After you complete the Wizard, OEAT writes a settings.xml file to the folder from which you launched OEAT. This file stores all the options you’ve specified. You can always open this file in an XML reader to review and confirm the settings.
Your next step is to create an OEAT script to run on all your workstations via a login script, Group Policy or some other means. To view the parameters for this script, select the Command Line Help button from the OEAT main screen. The directions are short and simple. Make sure the OEAT.exe file and the settings.xml file are stored in the same network folder. Then simply use the oeat -scan string in your script.

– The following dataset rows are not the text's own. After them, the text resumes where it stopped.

import Summits.ValiantsHypothesis.ValiantsHypothesis.Theses.TameSensitivity

/-!
# `TameSensitivity.Assembly` holds (bookkeeping item 23475 closed by proof)

The assembly item of route `TameSensitivity` (decomp-valiant workshop cycle 1 = VALIANT, lens 6
«restricted-models lifting axis», OR-sibling of the writer's file `DecompCycle1`) is the implication

  `SensitiveHardPoly → QuantHrubesPer → SmallConstPer → TameGrowth → ValiantsHypothesis`

and is a BINDER of the route's certified deciding theorem `closes` (D-0027 §2.1).  It is proved here
— verbatim port of `closes_tame` from the lens node file
`run/shared/lean/pub/decomp-valiant/decomp-val-lens-6/TameSensitivity.lean` (lean check rc 0 at birth,
2026-08-29T18:02Z) — so that no decorative item remains open on the route (workshop critic, bus 527,
2026-08-30T07:57:31Z, principle (i)).  The route's open content is unchanged: the cruxes
`SmallConstPer` (item 23471, IDEA-NEEDED: collapse ⇒ small constants for `per`) and `SensitiveHardPoly`
(item 23472, ATTACKABLE: budgeted ε-sensitive monotone hardness of `per`), and the provable-now supports
`QuantHrubesPer` (item 23473, Hrubeš's Theorem 1 with the explicit threshold `ε₀ ≥ 1/absEval`) and
`TameGrowth` (item 23474, growth lemma for the Hrubeš radius).  No tag, no rung changes
(LADDER-Valiant rung 0; VP ≠ VNP is not proved by anything here).

The chain (all elementary logic over the items):
* node T `PerNotTame` ⟸ `SensitiveHardPoly ∧ QuantHrubesPer` — sensitive monotone hardness at the rate
  `ε = 2^-(n^C+C)`, pushed through the quantitative Hrubeš simulation, is a lower bound `absEval > 2^(n^C+C)`
  against TAME fan-in-two real circuits for `per_n` (Hrubeš 2020, Thm 1);
* `TamePer` ⟸ `SmallConstPer ∧ TameGrowth` — small constants and polynomial formal degree give
  single-exponential radius, the exponent `(n^C+C+1)(n^C+C)(s n+2)` being p-bounded;
* `S` ⟸ `PerNotTame ∧ TamePer` through realification `per ∈ VP_ℂ ⟹ per ∈ VP_ℝ`
  (Hrubeš–Yehudayoff 2011 Thm 4.2, tree `…SymmetroidDescartes.isPComputable_perPoly_real_of_complex`) and
  `per ∉ VP_ℂ ↔ VP_ℂ ≠ VNP_ℂ` (Bürgisser 2000 Rem. 2.11, tree `perNotPComputableComplex_iff_holds`).
-/

set_option linter.dupNamespace false

namespace Summit.ValiantsHypothesis.ValiantsHypothesis.Theorems.TameSensitivityAssembly

open MvPolynomial Literature.Computability.AlgebraicComplexity
open Summit.ValiantsHypothesis.ValiantsHypothesis.Theses.TameSensitivity

/-- Node T (`PerNotTame`, inlined — it is not an item of this route): ε-sensitive monotone hardness of
`per` at every single-exponential rate (`SensitiveHardPoly`) plus the quantitative Hrubeš simulation
(`QuantHrubesPer`) force every p-size fan-in-two real circuit for `per_n` to have absolute-value
evaluation at the all-ones point `> 2^(n^C+C)`, infinitely often. [cite: Hrubes2020, Thm 1] -/
theorem perNotTame_of_sensitive (hA : SensitiveHardPoly) (hQ : QuantHrubesPer) :
    ∀ (C : ℕ) (s : ℕ → ℕ), IsPBounded s →
      ∃ n : ℕ, ∀ P : ArithCircuit ℝ (Fin n × Fin n),
        P.IsFanInTwo → P.Computes (perPoly (Fin n) ℝ) → P.size ≤ s n →
          (2 : ℝ) ^ (n ^ C + C) <
            MvPolynomial.eval (fun _ => (1 : ℝ)) (P.mapConsts (fun c : ℝ => |c|)).eval := by
  intro C s hs
  obtain ⟨t, ht, hH⟩ := hQ
  obtain ⟨n, hn⟩ := hA C (fun n => t n (s n)) (ht s hs)
  refine ⟨n, fun P hfan hcomp hsize => ?_⟩
  by_contra hle
  push Not at hle
  have hpow : (0 : ℝ) < (2 : ℝ) ^ (n ^ C + C) := pow_pos two_pos _
  have hr0 : (0 : ℝ) < ((2 : ℝ) ^ (n ^ C + C))⁻¹ := inv_pos.mpr hpow
  have hr1 : ((2 : ℝ) ^ (n ^ C + C))⁻¹ ≤ 1 := inv_le_one_of_one_le₀ (one_le_pow₀ (by norm_num))
  refine hn _ le_rfl hr1 (hH n P (s n) hfan hcomp hsize _ hr0 hr1 ?_)
  calc ((2 : ℝ) ^ (n ^ C + C))⁻¹ *
        MvPolynomial.eval (fun _ => (1 : ℝ)) (P.mapConsts (fun c : ℝ => |c|)).eval
      ≤ ((2 : ℝ) ^ (n ^ C + C))⁻¹ * (2 : ℝ) ^ (n ^ C + C) := mul_le_mul_of_nonneg_left hle hr0.le
    _ = 1 := inv_mul_cancel₀ (pow_ne_zero _ two_ne_zero)

/-- `TamePer` ⟸ `SmallConstPer ∧ TameGrowth` (inlined): under collapse, small constants (`≤ 2^(n^C+C)`)
and polynomial formal degree give fan-in-two circuits for `per_n` of single-exponential Hrubeš radius,
`absEval ≤ 2^(n^c'+c')`, since `(n^C+C+1)(n^C+C)(s n+2)` is p-bounded. [cite: Burgisser2000, Def. 2.1] -/
theorem tamePer_of_smallConst_growth (hS : SmallConstPer) (hG : TameGrowth) :
    IsPComputable (fun n => perPoly (Fin n) ℝ) →
      ∃ (C : ℕ) (s : ℕ → ℕ), IsPBounded s ∧
        ∀ n : ℕ, ∃ P : ArithCircuit ℝ (Fin n × Fin n),
          P.IsFanInTwo ∧ P.Computes (perPoly (Fin n) ℝ) ∧ P.size ≤ s n ∧
            MvPolynomial.eval (fun _ => (1 : ℝ)) (P.mapConsts (fun c : ℝ => |c|)).eval ≤
              (2 : ℝ) ^ (n ^ C + C) := by
  intro hVP
  obtain ⟨C, s, hs, hP⟩ := hS hVP
  have he : IsPBounded fun n => (n ^ C + C + 1) * (n ^ C + C) * (s n + 2) :=
    IsPBounded.mul_holds
      (IsPBounded.mul_holds
        (IsPBounded.add_holds (IsPBounded.add_holds (IsPBounded.pow_holds IsPBounded.id C)
          (IsPBounded.const C)) (IsPBounded.const 1))
        (IsPBounded.add_holds (IsPBounded.pow_holds IsPBounded.id C) (IsPBounded.const C)))
      (IsPBounded.add_holds hs (IsPBounded.const 2))
  obtain ⟨c', hc'⟩ := he
  refine ⟨c', s, hs, fun n => ?_⟩
  obtain ⟨P, hfan, hfan1, hcomp, hsize, hconst, hdeg, hdegout⟩ := hP n
  refine ⟨P, hfan, hcomp, hsize, ?_⟩
  calc MvPolynomial.eval (fun _ => (1 : ℝ)) (P.mapConsts (fun c : ℝ => |c|)).eval
      ≤ (2 : ℝ) ^ ((n ^ C + C + 1) * (n ^ C + C) * (P.size + 2)) :=
        hG n (n ^ C + C) (n ^ C + C) P hfan hfan1 hconst hdeg hdegout
    _ ≤ (2 : ℝ) ^ ((n ^ C + C + 1) * (n ^ C + C) * (s n + 2)) := by
        gcongr
        · norm_num
    _ ≤ (2 : ℝ) ^ (n ^ c' + c') := by
        gcongr
        · norm_num
        · exact hc' n

/-- **Item 23475 (`TameSensitivity.Assembly`) holds**:
`SensitiveHardPoly → QuantHrubesPer → SmallConstPer → TameGrowth → VP_ℂ ≠ VNP_ℂ`.  If `VP_ℂ = VNP_ℂ`
then `per ∈ VP_ℂ`, hence `per ∈ VP_ℝ` (realification), hence by `TamePer` tame p-size circuits for `per_n`
exist for all `n` — contradicting node T at the `n` it provides. [cite: Hrubes2020, Thm 1] -/
theorem assembly_holds :
    Summit.ValiantsHypothesis.ValiantsHypothesis.Theses.TameSensitivity.Assembly := by
  intro hA hQ hS hG
  have hN := perNotTame_of_sensitive hA hQ
  have hT := tamePer_of_smallConst_growth hS hG
  refine Literature.Computability.AlgebraicComplexity.perNotPComputableComplex_iff_holds.mp ?_
  intro hC
  have hVP :=
    Summit.ValiantsHypothesis.ValiantsHypothesis.Theorems.SymmetroidDescartes.isPComputable_perPoly_real_of_complex
      hC
  obtain ⟨C, s, hs, hP⟩ := hT hVP
  obtain ⟨n, hn⟩ := hN C s hs
  obtain ⟨P, hfan, hcomp, hsize, habs⟩ := hP n
  exact absurd habs (not_le_of_gt (hn P hfan hcomp hsize))

end Summit.ValiantsHypothesis.ValiantsHypothesis.Theorems.TameSensitivityAssembly
/-- **(177), first member: «This implies that the expansion of 𝓗 begins with the first order term H₁B»** — for every Sect. C map
`Tm` with derivative `1` at `0`, the chart `B ↦ 𝓗(B) = Tm(𝒜₁(B) + H₁B)` of (174) has Fréchet derivative `H₁` at `B = 0`.
[cite: Balaban1985Variational, (177) p.306, (174) p.305] -/
theorem hasFDerivAt_chartH175_zero (R : Regime 𝒢 0 W B₀ θ C₄ a₃ j a ε₄)
    (hWa : AnalyticOnNhd ℂ W {Y : 𝒴 | ‖Y‖ < a₃}) (hj : 0 < j) (ha : 0 < a) {Tm : 𝒴 → 𝒴}
    (hTm : HasFDerivAt Tm (ContinuousLinearMap.id ℂ 𝒴) 0) :
    HasFDerivAt (chartH179 𝒢 W 0 H₁ Tm ε₄) H₁ 0 := by
  have hJ : ‖(0 : 𝒴 →L[ℂ] 𝒵) (H₁ 0)‖ < j := by simpa using hj
  have h𝔄 : ‖H₁ (0 : 𝒳)‖ < a := by simpa using ha
  have hTm' : HasFDerivAt Tm (ContinuousLinearMap.id ℂ 𝒴) (solA180 𝒢 W 0 H₁ ε₄ 0 + H₁ 0) := by
    rwa [solA175_zero R hj.le ha, map_zero, add_zero]
  have h := hasFDerivAt_chartH179 R hWa hJ h𝔄 hTm'
  rwa [fderiv_solA175_zero R hWa hj ha, zero_add, ContinuousLinearMap.id_comp] at h

/-- **(177)** with the Sect. C map `A′ ↦ A′ − HD(A′)` of (47)/(174): since `D` begins with the second order term ((55)–(56):
`D′(0) = 0`), `B ↦ 𝓗(B) = 𝒜₁ + H₁B − HD(𝒜₁ + H₁B)` has Fréchet derivative `H₁` at `B = 0` — the term «H₁B» of (177).
[cite: Balaban1985Variational, (177) p.306, (55)–(56) p.286] -/
theorem hasFDerivAt_chartH177_zero {𝒲 : Type*} [NormedAddCommGroup 𝒲] [NormedSpace ℂ 𝒲]
    (R : Regime 𝒢 0 W B₀ θ C₄ a₃ j a ε₄) (hWa : AnalyticOnNhd ℂ W {Y : 𝒴 | ‖Y‖ < a₃}) (hj : 0 < j) (ha : 0 < a)
    {D : 𝒴 → 𝒲} (H : 𝒲 →L[ℂ] 𝒴) (hD : HasFDerivAt D (0 : 𝒴 →L[ℂ] 𝒲) 0) :
    HasFDerivAt (chartH179 𝒢 W 0 H₁ (fun Y : 𝒴 => Y - H (D Y)) ε₄) H₁ 0 := by
  refine hasFDerivAt_chartH175_zero R hWa hj ha ?_
  have h := (hasFDerivAt_id (𝕜 := ℂ) (0 : 𝒴)).sub (H.hasFDerivAt.comp (0 : 𝒴) hD)
  rw [ContinuousLinearMap.comp_zero, sub_zero] at h
  exact h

After your users run the script, OEAT will store a separate XML file for each computer in the network location that you specified. Once all or most of the results are in, you can tell OEAT to compile them into an Excel workbook. To do this, simply open up a command prompt to the network location and type oeat -compile.
Excel displays the same data you saw when you ran the scan on a single PC, but now each worksheet contains details on multiple computers. Depending on the number of PCs in your organization, some worksheets could have tens of thousands of lines. Because the workstation name, IP address, domain name and other details are included, you should be able to sort or filter the results in Excel to better organize them.
As you review the results, you can see which Office add-ins are installed among your users. You can then research those add-ins to find out if they’ll be compatible with Office 2010. Each add-in includes its manufacturer and version number to help you in your research.
OEAT can scan the past several versions of Microsoft Office, including Office 97, Office 2000, Office XP, Office 2003, and Office 2007. Because the report is generated as an Excel spreadsheet, you’ll also need that to compile the results—preferably Excel 2007 or Excel 2010.
Lance Whitney is a writer, IT consultant and software trainer. He’s spent countless hours tweaking Windows workstations and servers. Originally a journalist, he took a blind leap into the IT world in the early ’90s.